What AI does: the documentation, reconciliation and consistency-checking burden gets automated. The platform maintains a continuous reserves view - every well, every category, every economic assumption - and produces the audit support package on demand. Year-on-year reconciliation by category (revisions, extensions, discoveries, acquisitions, divestitures, production) is generated automatically with each underlying number traceable to the well-level forecast and the supporting production data. Inconsistencies between the technical view and the booked view are surfaced in real time rather than discovered in November when the audit team starts asking questions.

What the qualified reserves engineer still does: makes the technical and classification calls, signs off, takes professional responsibility. The audit firm still does its work. The 10-K still gets filed. None of that changes. What changes is that the team supporting the process spends their time on the technical questions, not on the documentation.


3. Production reconciliation and surveillance

Current state: the production engineer's daily job is to know whether each well is producing what it should be, and if not, why not. In practice, this is done through morning reports, exception lists, and walking the field. It works for the obvious cases - a well goes down, an alarm fires, somebody investigates. It works less well for the subtle cases - a well that has been quietly under-performing its forecast for two months because of a partial blockage in the perforations, or a field-level water cut increase that is consistent with a coning issue rather than a sweep efficiency issue.

The reason it works less well is the same reason as elsewhere: the cross-domain analytical work that would distinguish those cases takes time, and it does not happen until the under-performance has accumulated to the point that it is impossible to ignore.

What AI does: it runs the surveillance continuously and surfaces the inflections that warrant investigation. A well whose realised gas-oil ratio is drifting away from its expected GOR profile is flagged. A field whose aggregate water production is rising faster than the reservoir model anticipated is flagged. A well whose tubing pressure has stepped down without a corresponding rate response is flagged. The flags come with an attempted attribution - likely choke change, likely artificial lift problem, likely reservoir behaviour - and the supporting data is linked.

The production engineer's day shifts from "find the problems" to "diagnose the problems the platform has surfaced." That is a different and substantially better use of expert time.


4. Well economics and breakeven analysis

Current state: every operator and every fund wants to know the breakeven price on every well. In practice, breakevens are calculated at the type-well level for new development, and only occasionally re-run on existing wells when a major commodity move forces the question.

The reason is that well-level economics requires linking the well's production forecast to its share of capex, its operating cost structure, its specific differential to the regional pricing benchmark, the applicable royalty and tax structure, and the appropriate discount rate. Doing that for every well in a portfolio is not difficult mathematically - it is just data assembly that nobody has time for.

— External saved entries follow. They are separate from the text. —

import Summits.Ventures.PercRepro.C041TriDomSharingS1

/-!
# ROW C-041 — THE ANCHORED DELETION–CONTRACTION CONE: every pattern functional that is anchored at a mark is a theorem
on every up-set of every status (p6, gen 48; P6-TWOEXIT-LEAN.md §53 ADDENDUM 22 cont. 2)

THEOREM (THE ANCHORED CONE) (`cntF_nonneg_of_anchored`).  Let `F : P3 → P3 → ℤ` be a functional on pairs (red
pattern, blue pattern) of the marks `x = a₁`, `y = u`, `z = u'` such that
 (a) `F s t = 0` whenever the anchor's two connections agree in `s` and `t` (`Anchored`),
 (i) `F s t ≤ F s' t` for every x-merge `s → s'` (`IncrRed`),
 (ii) `F s t + F s' t' ≤ F s' t + F s t'` for x-merges `s → s'`, `t → t'` (`KeyIneq`),
all on transitive patterns.  Then `0 ≤ Σ_{ω ∈ V} F (rsig st ω) (bsig st ω)` for every status `st` and every up-set
`V`.  PROOF: the proof of THEOREM (S1) (`cntS1_nonneg`) with `S1F` abstracted — induction on the number of free edges,
the free edge chosen touching the double-component of the anchor; case (A) by (a), the step by (i)–(ii) at the x-merges
`xmerge_rsig` / `xmerge_bsig`.  The set of such `F` is a polyhedral cone (the x-ANCHORED CONE); S1 is a member
(`S1F`), and so is every generalized two-mark domination of the anchor.  INSTANCES here: the set domination of the
anchor against the two exits on the up-set «the exits are blue-separated» (`setDomF`, `cntF_setDom_nonneg`: «`x`
blue-connected to exactly one of `y, z` and red-connected to neither» is outnumbered by «`x` red-connected to `y` or
`z` and blue-isolated»), which is the anchored orientation's one-mark-edge statement for the edge `yz` read at the
anchor, and the (x,z)-two-mark domination as a functional (`twoMarkF`).  A functional's membership is decided by
`decide` (`Anchored`, `IncrRed`, `KeyIneq` are decidable); the conjecture's own functional is NOT a member (the
x-merge `⊥ → s₂` with `τ = s₃` creates `(s₂,s₃)` from a neutral colouring) — see ADDENDUM 22 cont. 2.
-/

namespace PercRepro

namespace ZoneZ

namespace MultiExit

open ZoneData Finset

variable {V₁ E₁ U₁ U₂ : Type} (Z₁ : ZoneData V₁ E₁ U₁ U₂) (u u' a₁ : V₁)

variable [DecidableEq E₁]

/-! ## The three conditions -/

/-- (a) The functional vanishes when the anchor's connections agree in the two colours. -/
def Anchored (F : P3 → P3 → ℤ) : Prop := ∀ s t : P3, s.1 = t.1 → s.2.1 = t.2.1 → F s t = 0

/-- (i) The functional is increasing in the red pattern along x-merges. -/
def IncrRed (F : P3 → P3 → ℤ) : Prop :=
  ∀ s s' t : P3, Trans3 s ∧ Trans3 s' ∧ Trans3 t ∧ XMerge s s' → F s t ≤ F s' t

/-- (ii) The key inequality along x-merges in both colours. -/
def KeyIneq (F : P3 → P3 → ℤ) : Prop :=
  ∀ s s' t t' : P3, Trans3 s ∧ Trans3 s' ∧ Trans3 t ∧ Trans3 t' ∧ XMerge s s' ∧ XMerge t t' →
    F s t + F s' t' ≤ F s' t + F s t'

/-- Condition (a) is decidable. -/
instance (F : P3 → P3 → ℤ) : Decidable (Anchored F) := by unfold Anchored; infer_instance

/-- Condition (i) is decidable. -/
instance (F : P3 → P3 → ℤ) : Decidable (IncrRed F) := by unfold IncrRed; infer_instance

/-- Condition (ii) is decidable. -/
instance (F : P3 → P3 → ℤ) : Decidable (KeyIneq F) := by unfold KeyIneq; infer_instance

/-- The pointwise inequality of the induction step for an anchored functional. -/
theorem F_ind_ineq {F : P3 → P3 → ℤ} (hi : IncrRed F) (hii : KeyIneq F) (a b : Prop) [Decidable a]
    [Decidable b] (hba : b → a) (s s' t t' : P3) (hs : Trans3 s) (hs' : Trans3 s') (ht : Trans3 t)
    (ht' : Trans3 t') (hx : XMerge s s') (hy : XMerge t t') :
    ((if a then F s t else 0) + (if b then F s' t' else 0) : ℤ) ≤
      (if a then F s' t else 0) + (if b then F s t' else 0) := by
  have k1 := hi s s' t ⟨hs, hs', ht, hx⟩
  have k2 := hii s s' t t' ⟨hs, hs', ht, ht', hx, hy⟩
  by_cases ha : a <;> by_cases hb : b
  · simp only [ha, hb, ↓reduceIte]; exact k2
  · simp only [ha, hb, ↓reduceIte, add_zero]; exact k1
  · exact absurd (hba hb) ha
  · simp only [ha, hb, ↓reduceIte, add_zero, le_refl]

omit [DecidableEq E₁] in
open Classical in
/-- Without a free edge at the anchor's double-component every summand of an anchored functional vanishes. -/
theorem F_sig_eq_zero {F : P3 → P3 → ℤ} (ha : Anchored F) (st : E₁ → EStat)
    (hA : ∀ e, st e = .free → ¬ (Z₁.fst e ∈ dblCompS Z₁ st a₁ ∨ Z₁.snd e ∈ dblCompS Z₁ st a₁))
    (ω : E₁ → Bool) : F (rsig Z₁ u u' a₁ st ω) (bsig Z₁ u u' a₁ st ω) = 0 := by
  apply ha
  · simp only [rsig, bsig, decide_eq_decide]
    rw [RdS_iff_dblComp Z₁ a₁ st hA, MgS_iff_dblComp Z₁ a₁ st hA]
  · simp only [rsig, bsig, decide_eq_decide]
    rw [RdS_iff_dblComp Z₁ a₁ st hA, MgS_iff_dblComp Z₁ a₁ st hA]

variable [Fintype E₁]

open Classical in
/-- The induction step for an anchored functional at a free edge touching the anchor's double-component. -/
theorem cntF_step {F : P3 → P3 → ℤ} (hi : IncrRed F) (hii : KeyIneq F) (st : E₁ → EStat) (f : E₁)
    (hf : st f = .free) (hT : Z₁.fst f ∈ dblCompS Z₁ st a₁ ∨ Z₁.snd f ∈ dblCompS Z₁ st a₁)
    {V : (E₁ → Bool) → Prop} (hV : UpSet V) :
    cntF Z₁ u u' a₁ F (Function.update st f .absent) (sliceV V f true)
        + cntF Z₁ u u' a₁ F (Function.update st f .double) (sliceV V f false) ≤
      (∑ ω : E₁ → Bool, if sliceV V f true ω then
          F (rsig Z₁ u u' a₁ (Function.update st f .double) ω) (bsig Z₁ u u' a₁ (Function.update st f .absent) ω)
        else 0)
        + ∑ ω : E₁ → Bool, if sliceV V f false ω then
            F (rsig Z₁ u u' a₁ (Function.update st f .absent) ω)
              (bsig Z₁ u u' a₁ (Function.update st f .double) ω)
          else 0 := by
  unfold cntF
  rw [← Finset.sum_add_distrib, ← Finset.sum_add_distrib]
  refine Finset.sum_le_sum fun ω _ => ?_
  exact F_ind_ineq hi hii _ _ (sliceV_false_le hV f ω) _ _ _ _ (trans3_rsig Z₁ u u' a₁ _ ω)
    (trans3_rsig Z₁ u u' a₁ _ ω) (trans3_bsig Z₁ u u' a₁ _ ω) (trans3_bsig Z₁ u u' a₁ _ ω)
    (xmerge_rsig Z₁ u u' a₁ hf hT ω) (xmerge_bsig Z₁ u u' a₁ hf hT ω)

open Classical in
/-- Without a free edge at the anchor's double-component the count of an anchored functional vanishes. -/
theorem cntF_eq_zero {F : P3 → P3 → ℤ} (ha : Anchored F) (st : E₁ → EStat)
    (hA : ∀ e, st e = .free → ¬ (Z₁.fst e ∈ dblCompS Z₁ st a₁ ∨ Z₁.snd e ∈ dblCompS Z₁ st a₁))
    (V : (E₁ → Bool) → Prop) : cntF Z₁ u u' a₁ F st V = 0 := by
  unfold cntF
  refine Finset.sum_eq_zero fun ω _ => ?_
  rw [F_sig_eq_zero Z₁ u u' a₁ ha st hA ω]
  simp

open Classical in
/-- **THEOREM (THE ANCHORED CONE)**: a functional anchored at `a₁` that is increasing in red along x-merges and
satisfies the key inequality has non-negative count on every up-set of every status. -/
theorem cntF_nonneg_of_anchored {F : P3 → P3 → ℤ} (ha : Anchored F) (hi : IncrRed F) (hii : KeyIneq F)
    (st : E₁ → EStat) {V : (E₁ → Bool) → Prop} (hV : UpSet V) : 0 ≤ cntF Z₁ u u' a₁ F st V := by
  suffices h : ∀ n : ℕ, ∀ st : E₁ → EStat, nfree st = n → ∀ V : (E₁ → Bool) → Prop, UpSet V →
      0 ≤ cntF Z₁ u u' a₁ F st V from h _ st rfl V hV
  intro n
  induction n with
  | zero =>
    intro st hst V _
    have hno : ∀ e, st e ≠ .free := by
      intro e he
      have : e ∈ (univ.filter fun e => st e = .free) := by simp [he]
      rw [Finset.card_eq_zero.mp hst] at this
      exact absurd this (Finset.notMem_empty e)
    rw [cntF_eq_zero Z₁ u u' a₁ ha st (fun e he _ => hno e he) V]
  | succ n ih =>
    intro st hst V hV
    by_cases hex : ∃ f, st f = .free ∧ (Z₁.fst f ∈ dblCompS Z₁ st a₁ ∨ Z₁.snd f ∈ dblCompS Z₁ st a₁)
    · obtain ⟨f, hf, hT⟩ := hex
      have hab := ih (Function.update st f .absent) (by
        have := nfree_update hf (s := .absent) (by decide); omega) (sliceV V f true) (upSet_sliceV hV f true)
      have hdb := ih (Function.update st f .double) (by
        have := nfree_update hf (s := .double) (by decide); omega) (sliceV V f false) (upSet_sliceV hV f false)
      have hR := cntF_rec Z₁ u u' a₁ F st f hf V
      have hS := cntF_step Z₁ u u' a₁ hi hii st f hf hT hV
      linarith
    · have hA : ∀ e, st e = .free → ¬ (Z₁.fst e ∈ dblCompS Z₁ st a₁ ∨ Z₁.snd e ∈ dblCompS Z₁ st a₁) :=
        fun e he h => hex ⟨e, he, h⟩
      rw [cntF_eq_zero Z₁ u u' a₁ ha st hA V]

/-! ## Instances -/

/-- S1 is anchored. -/
theorem S1F_anchored : Anchored S1F := by decide

/-- S1 is increasing in red along x-merges. -/
theorem S1F_incrRed : IncrRed S1F := by decide

/-- S1 satisfies the key inequality. -/
theorem S1F_keyIneq : KeyIneq S1F := by decide

/-- The (x,z)-two-mark domination as a functional: `[x ~_R z] − [x ~_B z]`. -/
def twoMarkF (s t : P3) : ℤ := (if s.2.1 = true then 1 else 0) - (if t.2.1 = true then 1 else 0)

/-- The two-mark domination is anchored. -/
theorem twoMarkF_anchored : Anchored twoMarkF := by decide

/-- The two-mark domination is increasing in red along x-merges. -/
theorem twoMarkF_incrRed : IncrRed twoMarkF := by decide

/-- The two-mark domination satisfies the key inequality. -/
theorem twoMarkF_keyIneq : KeyIneq twoMarkF := by decide

/-- THE SET DOMINATION of the anchor against the two exits on «the exits are blue-separated»: `+1` on `(s₁,⊥)`,
`(s₂,⊥)`, `(⊤,⊥)` (`x` red-connected to `y` or `z`, blue-isolated), `−1` on `(⊥,s₁)`, `(⊥,s₂)`, `(s₃,s₁)`, `(s₃,s₂)`
(`x` blue-connected to exactly one of `y, z`, red-connected to neither). -/
def setDomF (s t : P3) : ℤ :=
  (if (s.1 = true ∨ s.2.1 = true) ∧ t = (false, false, false) then 1 else 0)
    - (if (s.1 = false ∧ s.2.1 = false) ∧ (t = (true, false, false) ∨ t = (false, true, false)) then 1 else 0)

/-- The set domination is anchored. -/
theorem setDomF_anchored : Anchored setDomF := by decide

/-- The set domination is increasing in red along x-merges. -/
theorem setDomF_incrRed : IncrRed setDomF := by decide

/-- The set domination satisfies the key inequality. -/
theorem setDomF_keyIneq : KeyIneq setDomF := by decide

open Classical in
/-- **THE SET DOMINATION** on every up-set of every status:
`#(⊥,s₁) + #(⊥,s₂) + #(s₃,s₁) + #(s₃,s₂) ≤ #(s₁,⊥) + #(s₂,⊥) + #(⊤,⊥)`. -/
theorem cntF_setDom_nonneg (st : E₁ → EStat) {V : (E₁ → Bool) → Prop} (hV : UpSet V) :
    0 ≤ cntF Z₁ u u' a₁ setDomF st V :=
  cntF_nonneg_of_anchored Z₁ u u' a₁ setDomF_anchored setDomF_incrRed setDomF_keyIneq st hV

open Classical in
/-- THEOREM (S1) again, as an instance of the anchored cone. -/
theorem cntS1_nonneg' (st : E₁ → EStat) {V : (E₁ → Bool) → Prop} (hV : UpSet V) :
    0 ≤ cntS1 Z₁ u u' a₁ st V :=
  cntF_nonneg_of_anchored Z₁ u u' a₁ S1F_anchored S1F_incrRed S1F_keyIneq st hV

end MultiExit

end ZoneZ

end PercRepro
import Summits.Ventures.HSemireg.Pad4TowerLinePhaseRigidityModel

/-!
# Pad4Tower ∕ LinePhaseRigidity — Part E THE CEILING GAP LAW and Part F THE FULL (SHARP) CEILING GAP LAW `g_P = 3`, `g_N = 4` (h-uniform, PROVED in the abstract LINE model, hence for every `G₁`-closed RULE-D∕`X+` LINE design): a fully charged `P`-cell keeps three levels below the ceiling, a fully charged `N`-cell four
# (HSemireg support file; PT-PORT-2 (a2), tree copy of control's crux workfile)

Crux of record: `Summit.HodgeConjecture.HodgeConjecture.Theses.EightfoldBlochSeeds.BlochSeedDiscOne` (= `HasHyperbolicBlochSeed 4 1`, item
stmt-HodgeConjecture-18881; skeleton `Cruxes/BlochSeedDiscOne/Lines/birth.lean` 814a6a70c14e831a, STUB R `stub_rung_pad4_seedAt`, UNTOUCHED).
Nothing in this file proves HC, HC_AV, HC_CM, H2, item 18881, (T₈) or (T₁₀); census-neutral (no SAT∕UNSAT row is added or changed). Statements about
the typed FIRST-ORDER static game on the LINE alphabet of the PAD-4 design tower (`RuleDMu4Closed`, `XPlusClosed`, `G1Closed` of record) — H₁-static
letter DESIGNS, not sheaves, monads or seeds; HC_CM is a displayed binder of the ladder only, unused here.

PROVENANCE. TREE COPY — statements AND proofs verbatim; new are only the namespace `Summit.Ventures.HSemireg.Pad4Tower.LinePhaseRigidity`, this module docstring, the module boundary, the
`import`∕`open` of the tree toolkit `Pad4TowerLineInertiaLetters`∕`…XPlus` (namespace `…Pad4Tower.LineInertia`, = the workfile's Part A + §C1, landed
separately under the same key) and one-line docstrings where the gate requires them — of Part E and Part F of the crux workfile `Cruxes/BlochSeedDiscOne/LinePhaseRigidity.lean` v1.9 (author plan-lens-HodgeAV-control g9; crux commit f5c30e1c3066, sha16 f0ad6d2122a71d9c; critic plates idea-crit-6 g15 PASS). Filed in the tree on plan-lens-HodgeAV-control
g10's KEY (a2) (bus l.10147: «LinePhaseRigidity Parts B–F → tree, so that `DiamondLevelLaws.LineFloorDepth h` (∀ h) is a tree theorem») by
hsemireg-phasetorus-typer-1 g3. Module set of (a2): `Pad4TowerLinePhaseRigidityUnits` (Parts B, C) → `Pad4TowerLinePhaseRigidityModel` (Part D) →
`Pad4TowerLinePhaseRigidityGap` (Parts E, F). 0 sorry, 0 named facts, no instance ∕ notation ∕ set_option ∕ native_decide; docstring on every declaration.

CONTENT. Part E: `fin4_others`; in `namespace LineModel`: the served-cell gaps from `rdP`∕`rdN2` alone (`n_two_charged_gap`, …, `fcP_gap_two`, `fcN_gap_three`),
`abstractOddFree_of_nucleus`. Part F: **`n_ceiling_absent`** (a lone ceiling letter cannot sit on the `N` level — uses `X+`), the chain one level higher up to
**`fcP_gap_three`** (`2(c+3) ≤ h`) and **`fcN_gap_four`** (`2(c+4) ≤ h`) = the machine gaps of `DEPTH-G1-h8-18.txt`; corollaries for every `h`: `abstractOddFree_of_sharpNucleus`,
no FC cell below `h = 8`, no FC `N`-cell below `h = 10`, `OddFCFreeLine h` for every `h < 8` — the statements `DiamondLevelLaws.LineFloorDepth` displays.
-/

namespace Summit.Ventures.HSemireg.Pad4Tower.LinePhaseRigidity

open Finset Summit.Ventures.HSemireg.Pad4Tower Summit.Ventures.HSemireg.LinePhaseTorus Summit.Ventures.HSemireg.Pad4Tower.LineInertia

/-! ## Part E — the CEILING GAP LAW (h-uniform; PROVED in the abstract model, hence for every `G₁`-closed RULE-D∕`X+` LINE design)

The controlling quantity this exposes is the HEIGHT OF A CELL'S TALLEST LETTER (its maximal charge `m`): served cells keep a gap
below the ceiling `n = h∕2` that grows with the number of charged letters and by one from `P` to `N` (RD-N raises a charge, RD-P
lowers one).  PROVED here, uniformly in `h`, from `rdP`∕`rdN2` alone: an `N`-cell with two charged letters has all charges `≤ n−1`,
a `P`-cell with three charged letters has charges `≤ n−1`, an `N`-cell with three charged letters `≤ n−2`, a fully charged `P`-cell
`≤ n−2`, a fully charged `N`-cell `≤ n−3`.  MACHINE (`odd/depth.py`, `DEPTH-G1-h8-18.txt` c6067236872d0c33; phase-blind, h = 8…18):
the true gaps are one larger — FC `P`: `m ≤ n−3`, FC `N`: `m ≤ n−4` (depth `n, n−1` die by unit propagation, `n−2` by 17–31
conflicts) — and refine by phase type (`TGRID-G1-h16-P.txt`: gap 3 for types `000x`, 4 for `0011∕0022∕0012∕0013∕0023`, 6 for `0123`).
Consequence (PROVED): the finite odd-freeness check reduces to its BOTTOM NUCLEUS (`abstractOddFree_of_nucleus`). -/

/-- three further slots of `Fin 4`, pairwise distinct. -/
theorem fin4_others (g : Fin 4) : g + 1 ≠ g ∧ g + 2 ≠ g ∧ g + 3 ≠ g ∧ g + 1 ≠ g + 2 ∧ g + 1 ≠ g + 3 ∧ g + 2 ≠ g + 3 := by
  revert g; decide

namespace LineModel

variable {h : ℤ} {vN vP : ACell → Prop}

/-- **(E1)** an `N`-cell with two charged slots has each of them strictly below the ceiling: `2(c+1) ≤ h`. -/
theorem n_gap_one (M : LineModel h vN vP) {X : ACell} (hX : vN X) {g j : Fin 4} (hgj : g ≠ j)
    (hg : 1 ≤ (X g).1) (hj : 1 ≤ (X j).1) : 2 * ((X g).1 : ℤ) + 2 ≤ h := by
  obtain ⟨c', hc', hch, -⟩ := M.rdN2 X hX g j hgj hg hj
  have : ((X g).1 : ℤ) + 1 ≤ c' := by exact_mod_cast hc'
  linarith

/-- **(E2)** a `P`-cell with three charged slots has each of them strictly below the ceiling (RD-P at a second slot lands on an
`N`-cell that still has two charged slots). -/
theorem p_gap_one (M : LineModel h vN vP) {X : ACell} (hX : vP X) {g f j : Fin 4} (hgf : g ≠ f) (hgj : g ≠ j) (hfj : f ≠ j)
    (hg : 1 ≤ (X g).1) (hf : 1 ≤ (X f).1) (hj : 1 ≤ (X j).1) : 2 * ((X g).1 : ℤ) + 2 ≤ h := by
  obtain ⟨c', -, hN⟩ := M.rdP X hX f hf
  have eg : Function.update X f (c', (X f).2) g = X g := Function.update_of_ne hgf _ _
  have ej : Function.update X f (c', (X f).2) j = X j := Function.update_of_ne hfj.symm _ _
  have key := M.n_gap_one hN (g := g) (j := j) hgj (by rw [eg]; exact hg) (by rw [ej]; exact hj)
  rwa [eg] at key

/-- **(E3)** an `N`-cell with three charged slots keeps TWO levels below the ceiling: `2(c+2) ≤ h`. -/
theorem n_gap_two (M : LineModel h vN vP) {X : ACell} (hX : vN X) {g f j : Fin 4} (hgf : g ≠ f) (hgj : g ≠ j) (hfj : f ≠ j)
    (hg : 1 ≤ (X g).1) (hf : 1 ≤ (X f).1) (hj : 1 ≤ (X j).1) : 2 * ((X g).1 : ℤ) + 4 ≤ h := by
  obtain ⟨c', hc', -, hP⟩ := M.rdN2 X hX g j hgj hg hj
  have eg : Function.update X g (c', (X g).2) g = (c', (X g).2) := Function.update_self _ _ _
  have ef : Function.update X g (c', (X g).2) f = X f := Function.update_of_ne hgf.symm _ _
  have ej : Function.update X g (c', (X g).2) j = X j := Function.update_of_ne hgj.symm _ _
  have key := M.p_gap_one hP (g := g) (f := f) (j := j) hgf hgj hfj (by rw [eg]; omega) (by rw [ef]; exact hf)
    (by rw [ej]; exact hj)
  rw [eg] at key
  have : ((X g).1 : ℤ) + 1 ≤ c' := by exact_mod_cast hc'
  push_cast at key
  linarith
/-- the REAL `D̃`: `1_window · reP ∘ D̃ ∘ incl` (S36's `D̃_ℝ`). [folklore] -/
abbrev DtΓℝ (L : ℕ) (c : ZdEdge d) (Dt : (↥(qppBonds L c) → 𝔸) → 𝔸) (εw : ℝ) :
    realSub (κΓ 𝔸 L c) → realSub (κ𝔸 𝔸) :=
  (winΓ L c εw).piecewise (fun y => reP (κ𝔸 𝔸) κ𝔸_invol (Dt (incl (κΓ 𝔸 L c) y))) 0

end Names

end Summit.QuantumFields.BalabanUV.T4Continuum.ShellMeasureLinearizedGammaT

end
import Mathlib
import Summits.Ventures.PercRepro2.Harris
import Summits.Ventures.PercRepro2.BasePrime
import Summits.Ventures.PercRepro2.LocRows
import Summits.Ventures.PercRepro2.SwRow
import Summits.Ventures.PercRepro2.SwOutCube
import Summits.Ventures.PercRepro2.SwOutMixedCubeFarDefs
import Summits.Ventures.PercRepro2.SwOutBigBlockDefs
import Summits.Ventures.PercRepro2.SwOutMixedCore
import Summits.Ventures.PercRepro2.SwOutMixedCorePieces
import Summits.Ventures.PercRepro2.SwOutMixedCoreLower

/-!
# THE CORRECTED ABSTRACT BIG-BLOCK LEMMA (blind cell PercRepro2, night-4 g18, 2026-08-27;
proofs/NIGHT4-G18.md §2)

Vocabulary in `SwOutMixedCore` (the corrected leak set `Leak'`, `Core`, `Pair`, `G5`, the cubes
`core` / `esc` / `pair`, the projections `projA` / `projB` / `projC`, the transfer lemma
`card_le_of_embed`), `SwOutMixedCorePieces` (the pieces `inA Q` / `inB Q` / `inC` and their
partition of the non-leaking points) and `SwOutMixedCoreLower` (the pieces as finite sets
`SA Q` / `SB Q` / `SC Q` and the lowerness of their images in the three cubes).

This file: each projection is injective on its piece (`injOn_projA` / `_projB` / `_projC`), the
red and blue edge sets of a point of a piece are those of its cube point and of the flipped cube
point (`ER_eq_core_projA`, `EB_eq_core_projA`, …: `ER` does not see `e`), the block count splits
into the three pieces (`card_split3`), and

**Theorem** `mixedCore_card_le`: for every lower set `Q` of the raw cube `Pt ι κ` satisfying `G5`
and every up-set `𝓔` of atom sets,
`#{p ∈ Q : ¬ Leak' p ∧ ER p ∈ 𝓔} ≤ #{p ∈ Q : ¬ Leak' p ∧ EB p ∈ 𝓔}` —
the rigid counting inequality on the corrected block, for every number of u-arms `ι` and of far
arms `κ` (the census-true statement of NIGHT4-G17.md §4‴ (iii), now a theorem: three cubes); and
its BLOCK-LOWERNESS form `mixedCore_card_le'` (lowerness only between non-leaking points — what
the geometric moves supply — by passing to the down-closure `downBlock`).
-/

namespace Summit.Ventures.PercRepro2
import Mathlib.Algebra.BigOperators.Ring.Finset
import Mathlib.Algebra.Order.BigOperators.Group.Finset
import Mathlib.Data.Real.Basic
import Mathlib.Tactic.Linarith
import Mathlib.Tactic.Ring
import Mathlib.Tactic.FieldSimp
import HarnessLib

/-!
# One shared coordinate: preliminaries for the three-chain collapse lemma

Support file (prover prim-ineq-prove-3 gen 26; `--supports stmt-CriticalPhenomena-4575`; memo
`run/shared/lean/prim/prim-ineq-prove-3/FINDING-G26-ONE-SHARED-COORDINATE.md` §1).  No definitions, no sorries.

Elementary inequalities for the "three chains, one shared bit" collapse lemma (a shared two-point chain `z ∈ {0,1}` with
weights `c 0, c 1`, and two private chains with nonnegative, pairwise log-concave weights):
* `lagrange_cov` — the Lagrange / covariance identity `(Σu)(Σ uFG) − (Σ uF)(Σ uG) = Σ_{k<k'} u_k u_{k'} (F_k−F_{k'})(G_k−G_{k'})`;
* `two_by_two_le` — the `2×2` exchange inequality behind Efron's monotonicity for a two-point variable plus a log-concave one;
* `levelMass_le` / `ballMass_le` — mass form of "the ball-conditional mean of an increasing event is nondecreasing in the
  radius" on `{0,1}×{0..J}` (Efron for a Bernoulli and a log-concave variable), stated with cross-multiplied (division-free)
  monotonicity hypotheses;
* `logConcave_restrict_Ico` — pairwise log-concavity survives restriction to an interval window.
-/

namespace Summit.CriticalPhenomena.PercolationContinuityZ3.Theorems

What AI does: maintains the well-level economic model continuously. Each well has an associated forecast, an associated capex (allocated from the program if it is a development well, sunk for an existing well), an associated operating cost stream (modelled as a function of the well's specific characteristics - ESP-lifted wells cost more to operate than naturally flowing wells, gassy wells in regions with limited takeaway have different netbacks than oily wells), and an associated revenue stream linked to the price deck and the differential structure.

When a price deck moves, every well's economics moves. When operating costs at a particular field move, every well's economics in that field moves. When a takeaway constraint changes the differential, every well affected by that takeaway changes. The team can ask, at any moment, "which wells are uneconomic at $55/bbl WTI" or "what is the marginal operating cost above which the southwestern fields stop covering their lifting cost" and have an answer with full traceability.

This is the kind of analysis that a sophisticated commodity-focused PE fund builds an entire analytics team to support. AI puts it inside the platform without the team.


5. Field development planning

Current state: development planning is the central capital allocation question in upstream. For an unconventional play, it is well spacing, lateral length, completion design, and drilling sequence. For a conventional development, it is well count, well placement, surface facility sizing, and phasing. The analytical work that supports the decision involves reservoir simulation, well performance forecasting, surface capacity modelling, and economic optimisation under multiple scenarios.

A development plan for a meaningful field development project - say, a $500M unconventional program or a $2B conventional development - typically takes six to twelve months to produce. The bulk of the time is consumed by iteration between sub-disciplines and by the manual integration of their outputs.

What AI does: it does not replace the reservoir simulation. Eclipse, INTERSECT and CMG are doing things that current ML cannot reliably reproduce - the multiphase flow physics is not something language models reason about. What AI does is sit alongside the simulator. It manages the case generation and the sensitivity matrix. It runs the surface network modelling and the economic evaluation off the back of each simulation case. It maintains the master view of the development scenarios - well count, sequencing, capex profile, production profile, NPV, breakeven - and lets the planning team run revisions in hours rather than weeks.

For an unconventional program, where the simulation work is lighter and the economic optimisation is heavier, the change is more dramatic. Optimal spacing as a function of commodity price. Optimal completion size as a function of in-basin service costs. Optimal drilling sequence under different rig availability and capital pacing constraints. All of these become things you query rather than things you commission.


6. Acquisition and divestment screening

Current state: an upstream M&A data room contains anywhere from 500 to 5,000 documents. Reserves reports, well files, production data, geological studies, financial models, JOAs, transportation agreements, environmental assessments, abandonment cost estimates, title summaries, hedge positions, ad valorem tax data. Even the screening question - "is this asset worth a serious bid" - takes a deal team a couple of weeks to answer.

For a competitive process with a 30-45 day first-round window, that means the analytical depth on each opportunity is necessarily shallow. Funds and operators look at many deals and bid seriously on a few. The selection of which to bid on is itself based on incomplete information.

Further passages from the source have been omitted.